▶ _WHAT YOU NEED TO DO_
All lines in the data that hold the word "open" need copying.

▶ _DATASET CONTENT_

· · · ·

import Summits.ResolutionOfSingularities.ResolutionOfSingularities.Theorems.HilbertSamuelEliminationCampaignW42NormalConeRidgePoint
import Summits.ResolutionOfSingularities.ResolutionOfSingularities.Theorems.HilbertSamuelEliminationCampaignW42RidgeDimMonotoneOfThm3104
import Literature.RingTheory.HilbertSamuel.FlatRegularFibreHilbert
import Literature.RingTheory.HilbertSamuel.NormalFlatnessHilbertFunction
import Literature.RingTheory.HilbertSamuel.HilbertFunctionBaseChange
import Literature.RingTheory.HilbertSamuel.TangentConeChangeOfGenerators
import Literature.RingTheory.MvPolynomial.HilbertFunctionPolynomialExtensionAppend
import Literature.AlgebraicGeometry.Resolution.HilbertSamuelValues
import HarnessLib

/-!
# [OURS · L1 W4.2] The tangent cone of a FLAT local extension with REGULAR fibre is the base-changed tangent cone times an
# affine space: `gr(B) = (gr(A) ⊗_{k_A} k_B)[T_1, …, T_d]`, hence `e(B)_K = e(A)_K + d`, `dim F(B) = dim F(A) + d`,
# `ē(B) = ē(A) + d` (Dietel (8.2.2) / CJS Lemma 2.27 (3); campaign s42, cell res-hironaka; informal crux `RidgeConfinement`,
# stmt-ResolutionOfSingularities-17845; `--supports`; brick B3 of the unconditional `RidgeDimMonotone`)

HONEST FRAMING. OURS (slot W4.2, prover res-L1-s42-pv-1, gen 5). Let `(A, 𝔪_A, k_A) → (B, 𝔪_B, k_B)` be a flat local homomorphism
of noetherian local rings whose closed fibre `B̄ = B/𝔪_A B` is a regular local ring of dimension `d` (Dietel's Prop. (8.2.2), cf.
[Gi, II 3.4]: then `C_{B} ≅ C_A ×_{k_A} 𝔸^d_{k_B}`; CJS Lemma 2.27 (3)). The tree proves the NUMERICAL shadow `H⁽⁰⁾(B) = H⁽ᵈ⁾(A)`
(`hilbertFun_eq_hilbertSamuelFun_of_flat_of_isRegularLocalRing_fiber`, `FlatRegularFibreHilbert.lean`) and the case `d = 0`
for the tangent cone ideal (`tangentConeIdeal_eq_map`, `TangentConeBaseChange.lean`). This file proves the GRADED statement for
every `d`, by the Hironaka–Grothendieck pattern of `HironakaGrothendieckIsomorphism.lean` (inclusion of homogeneous ideals plus
equality of Hilbert functions):

* `tangentConeIdeal_eq_map_of_flat_of_isRegularLocalRing_fiber` — for generators `x` of `𝔪_A` and `y` in `B` lifting a regular
  system of parameters of `B̄` (`𝔪_B = 𝔪_A B + (y)`), the tangent cone ideal of `B` in the generators `z = (x, y)` is the
  EXTENSION `J_x · k_B[X, Y]` of the tangent cone ideal `J_x ⊆ k_A[X]` of `A` (no relation involves the `Y`);
* `spanFinrank_eq_add_of_flat_of_isRegularLocalRing_fiber` — `emb.dim B = emb.dim A + d`;
* **`dirDimOver_eq_add_of_flat_of_isRegularLocalRing_fiber`** — `e(B)_K = e(A)_K + d` for every field `K` over both residue
  fields compatibly (CJS Rem. 2.9 (c): `e(J·K[X,Y]) = e(J·K[X]) + d`, tree `directrixDim_map_rename_castAdd`);
  **`localRidgeDim_eq_add_…`** (`dim F(B) = dim F(A) + d`, Giraud's ridge — Dietel's `R_{X,x} = R⁽ᵈ⁾_{Y,y}` in (8.2.2)),
  **`geomDirDim_eq_add_…`** (`ē(B) = ē(A) + d`).

Used downstream (`…CampaignW42ConeRidgeDimPoint`) for the purely transcendental thickening of a point of a cone (Dietel (8.2.4)).
NOTHING here is a statement of H. Hironaka's manuscript [Hironaka2017]. AI review is weaker than expert review.
References (orientation only): B. Dietel, Dissertation Regensburg (2015), Prop. (8.2.2) p. 97–98, Lemma (8.2.4); V. Cossart,
U. Jannsen, S. Saito, LNM 2270 (2020), Lemma 2.27 (2)–(3), Rem. 2.9 (c); J. Giraud, *Étude locale des singularités* (1972) II 3.4.
-/

noncomputable section

-- single-conjunct summit: the doubled namespace component `ResolutionOfSingularities` is mandated
set_option linter.dupNamespace false

open IsLocalRing MvPolynomial Finset Module
open Literature.RingTheory.HilbertSamuel Literature.RingTheory.MvPolynomial
open Literature.AlgebraicGeometry.Resolution

namespace Summit.ResolutionOfSingularities.ResolutionOfSingularities.Theorems

namespace CampaignW42

universe u w

variable {A : Type u} {B : Type u} [CommRing A] [CommRing B] [IsLocalRing A] [IsLocalRing B] [IsNoetherianRing A]
  [IsNoetherianRing B] [Algebra A B] [Module.Flat A B] [IsLocalHom (algebraMap A B)]
  [IsRegularLocalRing (B ⧸ (maximalIdeal A).map (algebraMap A B))] {d : ℕ}
  (hd : ringKrullDim (B ⧸ (maximalIdeal A).map (algebraMap A B)) = d)

/-! ## Generators `z = (x, y)` of `𝔪_B` -/

section Generators

variable {e : ℕ} {x : Fin e → A} (hx : Ideal.span (Set.range x) = maximalIdeal A) {y : Fin d → B}
  (hy : maximalIdeal B = (maximalIdeal A).map (algebraMap A B) ⊔ Ideal.span (Set.range y))

omit [IsLocalRing A] [IsLocalRing B] [IsNoetherianRing A] [IsNoetherianRing B] [Module.Flat A B]
  [IsLocalHom (algebraMap A B)] [IsRegularLocalRing (B ⧸ (maximalIdeal A).map (algebraMap A B))] in
/-- The range of the concatenated family `(f ∘ x, y)`. [folklore] -/
theorem range_append_comp (x : Fin e → A) (y : Fin d → B) :
    Set.range (Fin.append ((algebraMap A B) ∘ x) y) = (algebraMap A B) '' Set.range x ∪ Set.range y := by
  ext b
  simp only [Set.mem_range, Set.mem_union, Set.mem_image, exists_exists_eq_and]
  constructor
  · rintro ⟨j, rfl⟩
    refine Fin.addCases (fun l => ?_) (fun l => ?_) j
    · exact Or.inl ⟨l, by rw [Fin.append_left, Function.comp_apply]⟩
    · exact Or.inr ⟨l, by rw [Fin.append_right]⟩
  · rintro (⟨l, rfl⟩ | ⟨l, rfl⟩)
    · exact ⟨Fin.castAdd d l, by rw [Fin.append_left, Function.comp_apply]⟩
    · exact ⟨Fin.natAdd e l, by rw [Fin.append_right]⟩

omit [IsNoetherianRing A] [IsNoetherianRing B] [Module.Flat A B] [IsLocalHom (algebraMap A B)]
  [IsRegularLocalRing (B ⧸ (maximalIdeal A).map (algebraMap A B))] in
include hx hy in
/-- **`z = (f(x), y)` generates `𝔪_B`** when `x` generates `𝔪_A` and `𝔪_B = 𝔪_A B + (y)`. [cite: Dietel2015, Prop. (8.2.2)] -/
theorem span_range_append_eq_maximalIdeal :
    Ideal.span (Set.range (Fin.append ((algebraMap A B) ∘ x) y)) = maximalIdeal B := by
  rw [range_append_comp, Ideal.span_union, ← Ideal.map_span, hx, ← hy]

end Generators

/-! ## The tangent cone ideal of `B` is the extension of that of `A` -/

section TangentCone

variable {e : ℕ} {x : Fin e → A} (hx : Ideal.span (Set.range x) = maximalIdeal A) {y : Fin d → B}
  (hy : maximalIdeal B = (maximalIdeal A).map (algebraMap A B) ⊔ Ideal.span (Set.range y))

include hd in
/-- **`gr(B) = (gr(A) ⊗ k_B)[Y]` for a flat local map with regular fibre of dimension `d`**: in the generators `z = (f(x), y)`
of `𝔪_B`, the tangent cone ideal of `B` is `(J_x · k_B[X]) · k_B[X, Y]` — the extension of the tangent cone ideal of `A` in the
generators `x`, along the residue field map and the inclusion of variables `X_i ↦ Z_i` (`i ≤ e`). Proof: `⊇` relations map to
relations; both ideals are homogeneous with the same Hilbert function (`H(k_B[X,Y]/J_x k_B[X,Y]) = H⁽ᵈ⁾(k_A[X]/J_x) = H⁽ᵈ⁾(A) =
H⁽⁰⁾(B)`, the last step being the tree's `hilbertFun_eq_hilbertSamuelFun_of_flat_of_isRegularLocalRing_fiber`).
[cite: Dietel2015, Prop. (8.2.2) p. 97–98] [cite: CossartJannsenSaito2020, Lemma 2.27 (2)–(3)] -/
theorem tangentConeIdeal_eq_map_of_flat_of_isRegularLocalRing_fiber :
    tangentConeIdeal (Fin.append ((algebraMap A B) ∘ x) y) (span_range_append_eq_maximalIdeal hx hy) =
      ((tangentConeIdeal x hx).map (MvPolynomial.map (ResidueField.map (algebraMap A B)))).map
        ((rename (Fin.castAdd d) : MvPolynomial (Fin e) (ResidueField B) →ₐ[ResidueField B]
            MvPolynomial (Fin (e + d)) (ResidueField B)) :
          MvPolynomial (Fin e) (ResidueField B) →+* MvPolynomial (Fin (e + d)) (ResidueField B)) := by
  classical
  have hz := span_range_append_eq_maximalIdeal hx hy
  set kB := ResidueField B
  set κ : ResidueField A →+* kB := ResidueField.map (algebraMap A B) with hκ
  set ρ : MvPolynomial (Fin e) kB →+* MvPolynomial (Fin (e + d)) kB :=
    ((rename (Fin.castAdd d) : MvPolynomial (Fin e) kB →ₐ[kB] MvPolynomial (Fin (e + d)) kB) :
      MvPolynomial (Fin e) kB →+* MvPolynomial (Fin (e + d)) kB) with hρ
  set Jz := tangentConeIdeal (Fin.append ((algebraMap A B) ∘ x) y) hz with hJz
  set J' := ((tangentConeIdeal x hx).map (MvPolynomial.map κ)).map ρ with hJ'
  have hmB : (maximalIdeal A).map (algebraMap A B) ≤ maximalIdeal B := by rw [hy]; exact le_sup_left
  -- (1) the trivial half: relations of `A` map to relations of `B`
  have hle : J' ≤ Jz := by
    rw [hJ', Ideal.map_map, Ideal.map_le_iff_le_comap, tangentConeIdeal, Ideal.span_le]
    intro g hg
    obtain ⟨n, hgn⟩ := Set.mem_iUnion.mp hg
    obtain ⟨F, hFhom, hFx, rfl⟩ := (mem_symbolForms_iff_exists_form x hx).mp hgn
    rw [SetLike.mem_coe, Ideal.mem_comap, RingHom.comp_apply]
    have hcalc : ρ (MvPolynomial.map κ (MvPolynomial.map (residue A) F)) =
        MvPolynomial.map (residue B) (rename (Fin.castAdd d) (MvPolynomial.map (algebraMap A B) F)) := by
      rw [hρ, MvPolynomial.map_map, hκ, ResidueField.map_comp_residue, ← MvPolynomial.map_map, AlgHom.coe_toRingHom,
        map_rename]
    rw [hcalc]
    refine mem_tangentConeIdeal_of_mem_symbolForms _ hz n ((mem_symbolForms_iff_exists_form _ hz).mpr
      ⟨_, (hFhom.map (algebraMap A B)).rename_isHomogeneous, ?_, rfl⟩)
    rw [eval_rename]
    have hcomp : (Fin.append ((algebraMap A B) ∘ x) y) ∘ Fin.castAdd d = (algebraMap A B) ∘ x := by
      funext i; exact Fin.append_left _ y i
    rw [hcomp, ← map_eval]
    exact Ideal.pow_right_mono hmB _ (by rw [← Ideal.map_pow]; exact Ideal.mem_map_of_mem _ hFx)
  -- (2) equality of Hilbert functions
  have hH : ∀ n, hilbertFunQuot kB (e + d) J' n = hilbertFunQuot kB (e + d) Jz n := fun n => by
    rw [hJz, hilbertFunQuot_tangentConeIdeal _ hz, hJ', hρ, hilbertFunQuot_map_rename_castAdd,
      hilbertFunQuot_map κ (isHomogeneousIdeal_tangentConeIdeal x hx), hilbertFunQuot_tangentConeIdeal x hx,
      hilbertFun_eq_hilbertSamuelFun_of_flat_of_isRegularLocalRing_fiber hd]
    rfl
  -- (3) degreewise equality of the homogeneous parts
  haveI hfin : ∀ n, Module.Finite kB (homogeneousSubmodule (Fin (e + d)) kB n) := fun n =>
    Module.Finite.iff_fg.mpr (homogeneousSubmodule_fg (Fin (e + d)) kB n)
  have hJzhom : IsHomogeneousIdeal Jz := isHomogeneousIdeal_tangentConeIdeal _ hz
  have hdeg : ∀ n, idealDegree J' n = idealDegree Jz n := fun n => by
    have hsub : idealDegree J' n ≤ idealDegree Jz n := fun f hf =>
      mem_idealDegree.mpr ⟨hle (mem_idealDegree.mp hf).1, (mem_idealDegree.mp hf).2⟩
    have hJzle : idealDegree Jz n ≤ homogeneousSubmodule (Fin (e + d)) kB n := inf_le_right
    have hJ'le : idealDegree J' n ≤ homogeneousSubmodule (Fin (e + d)) kB n := inf_le_right
    haveI : Module.Finite kB (idealDegree Jz n) :=
      Module.Finite.of_injective (Submodule.inclusion hJzle) (Submodule.inclusion_injective hJzle)
    refine Submodule.eq_of_le_of_finrank_le hsub ?_
    have h1 := hH n
    unfold hilbertFunQuot at h1
    have h2 : finrank kB (idealDegree Jz n) ≤ finrank kB (homogeneousSubmodule (Fin (e + d)) kB n) :=
      Submodule.finrank_mono hJzle
    have h3 : finrank kB (idealDegree J' n) ≤ finrank kB (homogeneousSubmodule (Fin (e + d)) kB n) :=
      Submodule.finrank_mono hJ'le
    change finrank kB (homogeneousSubmodule (Fin (e + d)) kB n) - finrank kB (idealDegree J' n) =
      finrank kB (homogeneousSubmodule (Fin (e + d)) kB n) - finrank kB (idealDegree Jz n) at h1
    have h4 : finrank kB (idealDegree Jz n) = finrank kB (idealDegree J' n) := by omega
    exact h4.le
  -- (4) conclude
  refine le_antisymm (fun f hf => ?_) hle
  rw [← sum_homogeneousComponent f]
  refine Ideal.sum_mem _ fun n _ => ?_
  have hc : homogeneousComponent n f ∈ idealDegree Jz n :=
    mem_idealDegree.mpr ⟨hJzhom f hf n, homogeneousComponent_isHomogeneous n f⟩
  rw [← hdeg n] at hc
  exact (mem_idealDegree.mp hc).1

end TangentCone

/-! ## Numerical consequences: `emb.dim`, `e_K`, `dim F`, `ē` all go up by exactly `d` -/

omit [IsLocalHom (algebraMap A B)] in
include hd in
/-- **`emb.dim B = emb.dim A + d`** (`H⁽⁰⁾(B)(1) = H⁽ᵈ⁾(A)(1) = d + emb.dim A`). [cite: Dietel2015, Prop. (8.2.2)] -/
theorem spanFinrank_eq_add_of_flat_of_isRegularLocalRing_fiber :
    (maximalIdeal B).spanFinrank = (maximalIdeal A).spanFinrank + d := by
  have h := congr_fun (hilbertFun_eq_hilbertSamuelFun_of_flat_of_isRegularLocalRing_fiber (A := A) (B := B) hd) 1
  rw [hilbertFun_one_eq_spanFinrank, Literature.RingTheory.HilbertSamuel.hilbertSamuelFun_apply_one] at h
  omega

include hd in
/-- **`e(B)_K = e(A)_K + d` for a flat local map with regular fibre of dimension `d`**, for every field `K` over both residue
fields compatibly (`k_A → k_B → K`): the directrix of `(J_x · K[X]) · K[X, Y]` has `d` more dimensions than that of `J_x · K[X]`
(CJS Rem. 2.9 (c)). Dietel (8.2.2): `C_B ≅ C_A ×_{k_A} 𝔸^d_{k_B}`; CJS Lemma 2.27 (3): `e_{x'}(X') = e_x(X) + d`.
[cite: Dietel2015, Prop. (8.2.2) p. 97] [cite: CossartJannsenSaito2020, Lemma 2.27 (3), Rem. 2.9 (c)] -/
theorem dirDimOver_eq_add_of_flat_of_isRegularLocalRing_fiber (K : Type w) [Field K] [Algebra (ResidueField A) K]
    [Algebra (ResidueField B) K]
    (hKc : (algebraMap (ResidueField B) K).comp (ResidueField.map (algebraMap A B)) = algebraMap (ResidueField A) K) :
    dirDimOver B K = dirDimOver A K + d := by
  classical
  haveI : IsDomain (B ⧸ (maximalIdeal A).map (algebraMap A B)) := isDomain_of_isRegularLocalRing _
  haveI : ((maximalIdeal A).map (algebraMap A B)).IsPrime := (Ideal.Quotient.isDomain_iff_prime _).mp inferInstance
  obtain ⟨y, hy⟩ := exists_maximalIdeal_eq_sup_span_range (𝔭 := (maximalIdeal A).map (algebraMap A B)) hd
  have hx := span_range_minGenerators A
  have hz := span_range_append_eq_maximalIdeal hx hy
  have he : (maximalIdeal B).spanFinrank = (maximalIdeal A).spanFinrank + d :=
    spanFinrank_eq_add_of_flat_of_isRegularLocalRing_fiber hd
  rw [dirDimOver_eq' B K he _ hz]
  unfold dirDimOver canonicalTangentConeIdeal
  rw [tangentConeIdeal_eq_map_of_flat_of_isRegularLocalRing_fiber hd hx hy, Ideal.map_map, Ideal.map_map]
  set e := (maximalIdeal A).spanFinrank
  -- `map ι_B ∘ rename ∘ map κ = rename ∘ map ι_A`
  have hcomp : ((MvPolynomial.map (algebraMap (ResidueField B) K)).comp
      ((rename (Fin.castAdd d) : MvPolynomial (Fin e) (ResidueField B) →ₐ[ResidueField B]
          MvPolynomial (Fin (e + d)) (ResidueField B)) :
          MvPolynomial (Fin e) (ResidueField B) →+* MvPolynomial (Fin (e + d)) (ResidueField B))).comp
        (MvPolynomial.map (ResidueField.map (algebraMap A B))) =
      ((rename (Fin.castAdd d) : MvPolynomial (Fin e) K →ₐ[K] MvPolynomial (Fin (e + d)) K) :
          MvPolynomial (Fin e) K →+* MvPolynomial (Fin (e + d)) K).comp
        (MvPolynomial.map (algebraMap (ResidueField A) K)) := by
    refine RingHom.ext fun p => ?_
    simp only [RingHom.comp_apply, AlgHom.coe_toRingHom, map_rename, MvPolynomial.map_map, hKc]
  rw [hcomp, ← Ideal.map_map, directrixDim_map_rename_castAdd]

include hd in
/-- **`dim F(B) = dim F(A) + d`** (Giraud's ridge) for a flat local map with regular fibre of dimension `d` — Dietel's
`R_{X,x} = R⁽ᵈ⁾_{Y,y}` in (8.2.2) (`dim F = e_K` at the perfect field `K = k_B^{alg}`).
[cite: Dietel2015, Prop. (8.2.2) p. 97; (8.1.3) (iii)] -/
theorem localRidgeDim_eq_add_of_flat_of_isRegularLocalRing_fiber : localRidgeDim B = localRidgeDim A + d := by
  let K := AlgebraicClosure (ResidueField B)
  letI : Algebra (ResidueField A) K := ((algebraMap (ResidueField B) K).comp (ResidueField.map (algebraMap A B))).toAlgebra
  rw [localRidgeDim_eq_dirDimOver_of_perfectField A K, localRidgeDim_eq_dirDimOver_of_perfectField B K]
  exact dirDimOver_eq_add_of_flat_of_isRegularLocalRing_fiber hd K rfl

include hd in
/-- **`ē(B) = ē(A) + d`** for a flat local map with regular fibre of dimension `d`. [cite: CossartJannsenSaito2020, Lemma 2.27 (3)] -/
theorem geomDirDim_eq_add_of_flat_of_isRegularLocalRing_fiber : geomDirDim B = geomDirDim A + d := by
  have hA : geomDirDim A = localRidgeDim A := (localRidgeDim_eq_dirDimOver_of_perfectField A _).symm
  have hB : geomDirDim B = localRidgeDim B := (localRidgeDim_eq_dirDimOver_of_perfectField B _).symm
  rw [hA, hB]
  exact localRidgeDim_eq_add_of_flat_of_isRegularLocalRing_fiber hd

end CampaignW42

end Summit.ResolutionOfSingularities.ResolutionOfSingularities.Theorems

end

· · · ·

▶ _RESPONSE BOX_
open IsLocalRing MvPolynomial Finset Module
open Literature.RingTheory.HilbertSamuel Literature.RingTheory.MvPolynomial
open Literature.AlgebraicGeometry.Resolution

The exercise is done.